Saved entries
import Summits.Ventures.YMGap.RobustBall.LocalSourceScreeningS
import Summits.Ventures.YMGap.RobustBall.LoopActionMember
import HarnessLib

/-!
# Venture YMGap, track ROBUST-BALL (Y2) — TIER 2: Wilson-loop sources on the weighted ball and ON THE LOOP-ACTION NORM BALL
# are screened at the weight rate

HONEST FRAMING. WHAT THIS IS: a venture file (cell `pub-ymgap`, track Y2 ROBUST-BALL, seat rb-p1, theorems only): the
concrete-source reading of `LocalSourceScreeningS.lean` (tier 2, RATE = WEIGHT).  The SOURCE is rb-p1's loop-family action
`loopFamilyAction N γ c = Σ_i c_i Re tr(U_{γ_i})/N` over ANY loop family with finite carrier fibres and finite unweighted norm
`‖c‖₀ ≤ ε_V` (ANY size: `ε_V` arbitrary), all carriers inside a finite link set `S`; its tier-2 data (link majorant, summable
oscillation witnesses with per-link loads `≤ 2ε_V`) come from `memBallZdS_loopFamilyAction`, and the witnesses are cut down
to the carriers so that they VANISH off `S` (`loopSourceS_witness`).
* `su2_loopSourceS_dim4` — `SU(2)`, `ℤ⁴`: `0 ≤ t`, `6|β_W| e^{a} e^{t} + e^{a/2} √(2/3) Λ < 1` ⇒ for every member `W` of
  `MemBallZdS a Λ t` (INFINITE range), every such loop source, every DLR `μ` of `W`, EVERY DLR `ν` of `W + loopFamilyAction 2 γ c`,
  every Lipschitz cylinder `F` (`Λ_F`, `K_F`):
  `|∫ F dμ − ∫ F dν| ≤ (√2/2)·min(2ε_V,4)/(1 − ρ) · e^{−t·d(Λ_F,S)} · #Λ_F · K_F`;
* ★ `su2_loopBall_loopSourceS_1_20` — ON THE LOOP-ACTION NORM BALL (the directive's object): at `β_W = 1/20`, every generic
  Wilson-type loop action `W = loopFamilyAction 2 γ₀ c₀` with finite carrier fibres and `‖c₀‖_{log 2} ≤ 1/10` (weight
  `t = log 2`), with ANY further loops of ANY strength inserted inside `S`: every DLR `μ` of `W` and EVERY DLR `ν` of the
  modified action satisfy `|∫ F dμ − ∫ F dν| ≤ (50√2/17)·min(2ε_V,4) · e^{−(log 2)·d(Λ_F,S)} · #Λ_F · K_F` — halving per lattice
  step (row sum `≤ 83/100`).
WHAT THIS IS NOT: one-sided Dobrushin-comparison rates; nothing about the expectation OF the inserted loops; lattice strong
coupling only, nothing about the continuum limit or a Clay-sense mass gap.
-/

noncomputable section

open MeasureTheory Function Finset ProbabilityTheory Real
open scoped NNReal
open Literature.Probability.LatticeModels
open Literature.Probability.LatticeModels.DobrushinMetric
open Literature.MathematicalPhysics.QuantumLattice
open Literature.MathematicalPhysics.QuantumFieldTheory hiding ZdEdge

namespace Summit.Ventures.YMGap.RobustBall

variable {d N : ℕ} {ι : Type*}

/-! ### The loop-family source: tier-2 data vanishing off the carriers -/

/-- A loop-family action vanishes on a link set that is the carrier of no loop of the family. -/
theorem loopFamilyAction_eq_zero_of_not_carrier {γ : ι → ZdLoop d} {c : ι → ℝ}
    (hfin : ∀ X, {i | walkEdges (γ i).walk = X}.Finite) {X : Finset (ZdEdge d)} (hX : ∀ i, walkEdges (γ i).walk ≠ X) :
    loopFamilyAction (d := d) N γ c X = 0 := by
  funext U
  have hempty : carrierFib (fun i => walkEdges (γ i).walk) X = ∅ :=
    Finset.eq_empty_iff_forall_notMem.2 fun i hi => hX i ((mem_carrierFib hfin X i).1 hi)
  simp [loopFamilyAction, indexedPotential_apply, hempty]

/-- **Tier-2 data of a loop-family source, vanishing off the carriers.**  For a loop family with finite carrier fibres and
`‖c‖₀ ≤ ε_V`, all carriers inside `S`: the loop-family action is continuous, depends on its own links, has a link majorant,
and admits summable one-link oscillation witnesses with per-link loads `≤ 2ε_V` that VANISH at every link outside `S`. -/
theorem loopSourceS_witness {γ : ι → ZdLoop d} {c : ι → ℝ} (hfin : ∀ X, {i | walkEdges (γ i).walk = X}.Finite) {εV : ℝ}
    (hnorm : LoopNormLE 0 γ c εV) {S : Finset (ZdEdge d)} (hS : ∀ i, walkEdges (γ i).walk ⊆ S) :
    (∃ BV, IsLinkSummable (loopFamilyAction (d := d) N γ c) BV) ∧
    (∀ X, Continuous (loopFamilyAction (d := d) N γ c X)) ∧
    (∀ X, DependsOn (loopFamilyAction (d := d) N γ c X) (↑X : Set (ZdEdge d))) ∧
    ∃ oscV : Finset (ZdEdge d) → ZdEdge d → ℝ,
      (∀ X, Dobrushin.IsOscBound (loopFamilyAction (d := d) N γ c X) (oscV X)) ∧
      (∀ e, Summable fun X : Finset (ZdEdge d) => (if e ∈ X then oscV X e else 0)) ∧
      (∀ e, ∑' X : Finset (ZdEdge d), (if e ∈ X then oscV X e else 0) ≤ 2 * εV) ∧
      (∀ e, e ∉ S → ∑' X : Finset (ZdEdge d), (if e ∈ X then oscV X e else 0) ≤ 0) := by
  classical
  have hmem : MemBallZdS (2 * εV) εV 0 (loopFamilyAction (d := d) N γ c) := memBallZdS_loopFamilyAction hfin hnorm
  obtain ⟨osc, lip, ℓ, hosc, -, hoscs, hosca, -, -, -, -⟩ := hmem.loads
  refine ⟨hmem.summable, hmem.continuous, hmem.dependsOn, ?_⟩
  -- cut the witnesses down to the carriers
  set oscV : Finset (ZdEdge d) → ZdEdge d → ℝ :=
    fun X e => if ∃ i, walkEdges (γ i).walk = X then osc X e else 0 with hoscV
  have hle : ∀ X e, (if e ∈ X then oscV X e else 0) ≤ (if e ∈ X then osc X e else 0) := fun X e => by
    by_cases he : e ∈ X
    · simp only [if_pos he, hoscV]
      split_ifs
      · exact le_rfl
      · exact (hosc X).nonneg e
    · simp [he]
  have h0 : ∀ X e, 0 ≤ (if e ∈ X then oscV X e else 0) := fun X e => by
    by_cases he : e ∈ X
    · simp only [if_pos he, hoscV]
      split_ifs
      · exact (hosc X).nonneg e
      · exact le_rfl
    · simp [he]
  refine ⟨oscV, fun X => ?_, fun e => Summable.of_nonneg_of_le (h0 · e) (fun X => hle X e) (hoscs e), fun e => ?_,
    fun e he => ?_⟩
  · by_cases hX : ∃ i, walkEdges (γ i).walk = X
    · refine ⟨fun e => by simp only [hoscV, if_pos hX]; exact (hosc X).nonneg e, fun e σ τ h => ?_⟩
      simp only [hoscV, if_pos hX]
      exact (hosc X).le e σ τ h
    · push Not at hX
      have hzero := loopFamilyAction_eq_zero_of_not_carrier (N := N) (c := c) hfin hX
      refine ⟨fun e => by simp only [hoscV]; split_ifs; exacts [(hosc X).nonneg e, le_rfl], fun e σ τ _ => ?_⟩
      rw [hzero]
      simp only [Pi.zero_apply, sub_self, abs_zero, hoscV]
      split_ifs
      · exact (hosc X).nonneg e
      · exact le_rfl
  · exact ((Summable.of_nonneg_of_le (h0 · e) (fun X => hle X e) (hoscs e)).tsum_le_tsum (fun X => hle X e)
      (hoscs e)).trans (hosca e)
  · have hzero : (fun X : Finset (ZdEdge d) => if e ∈ X then oscV X e else 0) = fun _ => 0 := by
      funext X
      by_cases heX : e ∈ X
      · have hX : ¬ ∃ i, walkEdges (γ i).walk = X := fun ⟨i, hi⟩ => he (hS i (hi ▸ heX))
        simp [hoscV, heX, hX]
      · simp [heX]
    rw [hzero, tsum_zero]

/-! ### `SU(2)`, `ℤ⁴`: loop sources on the weighted ball -/

/-- **`SU(2)`, `ℤ⁴` — TIER 2: a loop-family source of ANY strength is screened at the weight rate, uniformly on
`MemBallZdS a Λ t`.**  `0 ≤ t`, `6|β_W| e^{a} e^{t} + e^{a/2} √(2/3) Λ < 1`; member `W ∈ MemBallZdS a Λ t` (bare coupling `β_W/2`);
source: any loop family `γ` with finite carrier fibres and `‖c‖₀ ≤ ε_V`, carriers inside `S`.  Then every DLR `μ` of `W` and
EVERY DLR `ν` of `W + loopFamilyAction 2 γ c` satisfy, for every Lipschitz cylinder `F` (`Λ_F`, `K_F`):
`|∫ F dμ − ∫ F dν| ≤ (√2/2)·min(2ε_V,4)/(1 − ρ) · e^{−t·d(Λ_F,S)} · #Λ_F · K_F`, `ρ = 6|β_W| e^{a} e^{t} + e^{a/2} √(2/3) Λ`. -/
theorem su2_loopSourceS_dim4 {βW a Λ t : ℝ} (ht : 0 ≤ t)
    (hρ : 6 * |βW| * (exp a * exp t) + exp (a / 2) * Real.sqrt (2 / 3) * Λ < 1)
    {W : Potential (ZdEdge 4) (Matrix.specialUnitaryGroup (Fin 2) ℂ)} (hmem : MemBallZdS a Λ t W)
    {γ : ι → ZdLoop 4} {c : ι → ℝ} (hfin : ∀ X, {i | walkEdges (γ i).walk = X}.Finite) {εV : ℝ}
    (hnorm : LoopNormLE 0 γ c εV) {S : Finset (ZdEdge 4)} (hS : ∀ i, walkEdges (γ i).walk ⊆ S)
    {μ ν : Measure (LGConfig 4 (Matrix.specialUnitaryGroup (Fin 2) ℂ))}
    (hμ : μ ∈ perturbedGibbsMeasuresS (d := 4) (fundamentalRep (Fin 2)) (2 * (βW / 4)) W)
    (hν : ν ∈ perturbedGibbsMeasuresS (d := 4) (fundamentalRep (Fin 2)) (2 * (βW / 4)) (W + loopFamilyAction 2 γ c))
    {F : LGConfig 4 (Matrix.specialUnitaryGroup (Fin 2) ℂ) → ℝ} {ΛF : Finset (ZdEdge 4)} {KF : ℝ≥0}
    (hF : IsLipschitzCylinder (fundamentalRep (Fin 2)) F ΛF KF) :
    |(∫ σ, F σ ∂μ) - ∫ σ, F σ ∂ν| ≤
      Real.sqrt 2 / 2 * min (2 * εV) 4 / (1 - (6 * |βW| * (exp a * exp t) + exp (a / 2) * Real.sqrt (2 / 3) * Λ)) *
        exp (-t * setDistEdges ΛF S) * (ΛF.card * KF) := by
  obtain ⟨⟨BV, hVs⟩, hVc, hVdep, oscV, hoscV, hoscVs, hoscVa, hoff⟩ := loopSourceS_witness (N := 2) hfin hnorm hS
  exact su2_localScreeningS_dim4 ht hρ hmem hVs hVc hVdep hoscV hoscVs (bV := fun e =>
    ∑' X : Finset (ZdEdge 4), (if e ∈ X then oscV X e else 0)) (fun e => le_rfl) hoscVa hoff hμ hν hF

/-! ### On the loop-action norm ball -/

/-- ★ **ON THE LOOP-ACTION NORM BALL: inserted loops are screened, halving per lattice step.**  At `β_W = 1/20` (bare `1/40`),
every generic Wilson-type loop action `W = loopFamilyAction 2 γ₀ c₀` on `ℤ⁴` with finite carrier fibres and weighted norm
`‖c₀‖_{log 2} ≤ 1/10`, and ANY further loop family `γ` of ANY strength (`‖c‖₀ ≤ ε_V`) inserted inside the finite link set `S`:
every DLR state `μ` of `W` and EVERY DLR state `ν` of `W + loopFamilyAction 2 γ c` satisfy, for every Lipschitz cylinder `F`,
`|∫ F dμ − ∫ F dν| ≤ (50√2/17)·min(2ε_V,4) · e^{−(log 2)·d(Λ_F,S)} · #Λ_F · K_F` (row sum `≤ 83/100`). -/
theorem su2_loopBall_loopSourceS_1_20 {ι₀ : Type*} {γ₀ : ι₀ → ZdLoop 4} {c₀ : ι₀ → ℝ}
    (hfin₀ : ∀ X, {i | walkEdges (γ₀ i).walk = X}.Finite) (hnorm₀ : LoopNormLE (Real.log 2) γ₀ c₀ (1 / 10))
    {γ : ι → ZdLoop 4} {c : ι → ℝ} (hfin : ∀ X, {i | walkEdges (γ i).walk = X}.Finite) {εV : ℝ}
    (hnorm : LoopNormLE 0 γ c εV) {S : Finset (ZdEdge 4)} (hS : ∀ i, walkEdges (γ i).walk ⊆ S)
    {μ ν : Measure (LGConfig 4 (Matrix.specialUnitaryGroup (Fin 2) ℂ))}
    (hμ : μ ∈ perturbedGibbsMeasuresS (d := 4) (fundamentalRep (Fin 2)) (2 * ((1 / 20 : ℝ) / 4))
      (loopFamilyAction 2 γ₀ c₀))
    (hν : ν ∈ perturbedGibbsMeasuresS (d := 4) (fundamentalRep (Fin 2)) (2 * ((1 / 20 : ℝ) / 4))
      (loopFamilyAction 2 γ₀ c₀ + loopFamilyAction 2 γ c))
    {F : LGConfig 4 (Matrix.specialUnitaryGroup (Fin 2) ℂ) → ℝ} {ΛF : Finset (ZdEdge 4)} {KF : ℝ≥0}
    (hF : IsLipschitzCylinder (fundamentalRep (Fin 2)) F ΛF KF) :
    |(∫ σ, F σ ∂μ) - ∫ σ, F σ ∂ν| ≤
      50 * Real.sqrt 2 / 17 * min (2 * εV) 4 * exp (-Real.log 2 * setDistEdges ΛF S) * (ΛF.card * KF) := by
  have hmem : MemBallZdS (2 * (1 / 10)) (1 / 10) (Real.log 2) (loopFamilyAction (d := 4) 2 γ₀ c₀) :=
    memBallZdS_loopFamilyAction hfin₀ hnorm₀
  have hq : exp (Real.log 2) = 2 := Real.exp_log (by norm_num)
  -- the row sum at `(β_W; a, Λ; t) = (1/20; 1/5, 1/10; log 2)` is `≤ 83/100`
  have hρle : 6 * |(1 / 20 : ℝ)| * (exp (2 * (1 / 10)) * exp (Real.log 2)) +
      exp (2 * (1 / 10) / 2) * Real.sqrt (2 / 3) * (1 / 10) ≤ 83 / 100 := by
    rw [hq, abs_of_pos (by norm_num : (0 : ℝ) < 1 / 20)]
    have h1 := exp_le_taylor4 (x := 2 * (1 / 10 : ℝ)) (by norm_num) (by norm_num)
    have h2 := exp_le_taylor4 (x := 2 * (1 / 10 : ℝ) / 2) (by norm_num) (by norm_num)
    calc 6 * (1 / 20 : ℝ) * (exp (2 * (1 / 10)) * 2) + exp (2 * (1 / 10) / 2) * Real.sqrt (2 / 3) * (1 / 10)
        ≤ 6 * (1 / 20 : ℝ) * ((1 + 2 * (1 / 10) + (2 * (1 / 10)) ^ 2 / 2 + (2 * (1 / 10)) ^ 3 / 6 +
            5 / 96 * (2 * (1 / 10)) ^ 4) * 2) +
          (1 + 2 * (1 / 10) / 2 + (2 * (1 / 10) / 2) ^ 2 / 2 + (2 * (1 / 10) / 2) ^ 3 / 6 +
            5 / 96 * (2 * (1 / 10) / 2) ^ 4) * (8165 / 10000) * (1 / 10) := by
          gcongr
          · exact sqrt_two_thirds_le
      _ ≤ 83 / 100 := by norm_num
  have hρ : 6 * |(1 / 20 : ℝ)| * (exp (2 * (1 / 10)) * exp (Real.log 2)) +
      exp (2 * (1 / 10) / 2) * Real.sqrt (2 / 3) * (1 / 10) < 1 := hρle.trans_lt (by norm_num)
  have key := su2_loopSourceS_dim4 (Real.log_nonneg (by norm_num)) hρ hmem hfin hnorm hS hμ hν hF
  refine key.trans ?_
  set ρ : ℝ := 6 * |(1 / 20 : ℝ)| * (exp (2 * (1 / 10)) * exp (Real.log 2)) +
      exp (2 * (1 / 10) / 2) * Real.sqrt (2 / 3) * (1 / 10) with hρdef
  have h1ρ : 17 / 100 ≤ 1 - ρ := by linarith
  have hεV : 0 ≤ min (2 * εV) 4 := le_min (by linarith [hnorm.nonneg]) (by norm_num)
  have hinv : 1 / (1 - ρ) ≤ 100 / 17 := by
    rw [div_le_div_iff₀ (by linarith) (by norm_num)]; linarith
  have hX : 0 ≤ Real.sqrt 2 / 2 * min (2 * εV) 4 * (exp (-Real.log 2 * setDistEdges ΛF S) * (ΛF.card * KF)) := by
    positivity
  calc Real.sqrt 2 / 2 * min (2 * εV) 4 / (1 - ρ) * exp (-Real.log 2 * setDistEdges ΛF S) * (ΛF.card * KF)
      = 1 / (1 - ρ) * (Real.sqrt 2 / 2 * min (2 * εV) 4 * (exp (-Real.log 2 * setDistEdges ΛF S) * (ΛF.card * KF))) := by
        ring
    _ ≤ 100 / 17 * (Real.sqrt 2 / 2 * min (2 * εV) 4 * (exp (-Real.log 2 * setDistEdges ΛF S) * (ΛF.card * KF))) :=
        mul_le_mul_of_nonneg_right hinv hX
    _ = 50 * Real.sqrt 2 / 17 * min (2 * εV) 4 * exp (-Real.log 2 * setDistEdges ΛF S) * (ΛF.card * KF) := by ring

end Summit.Ventures.YMGap.RobustBall

end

TASK
Among the records, find every line holding the word "down" and copy it.

WRITTEN ANSWER
oscillation witnesses with per-link loads `≤ 2ε_V`) come from `memBallZdS_loopFamilyAction`, and the witnesses are cut down
  -- cut the witnesses down to the carriers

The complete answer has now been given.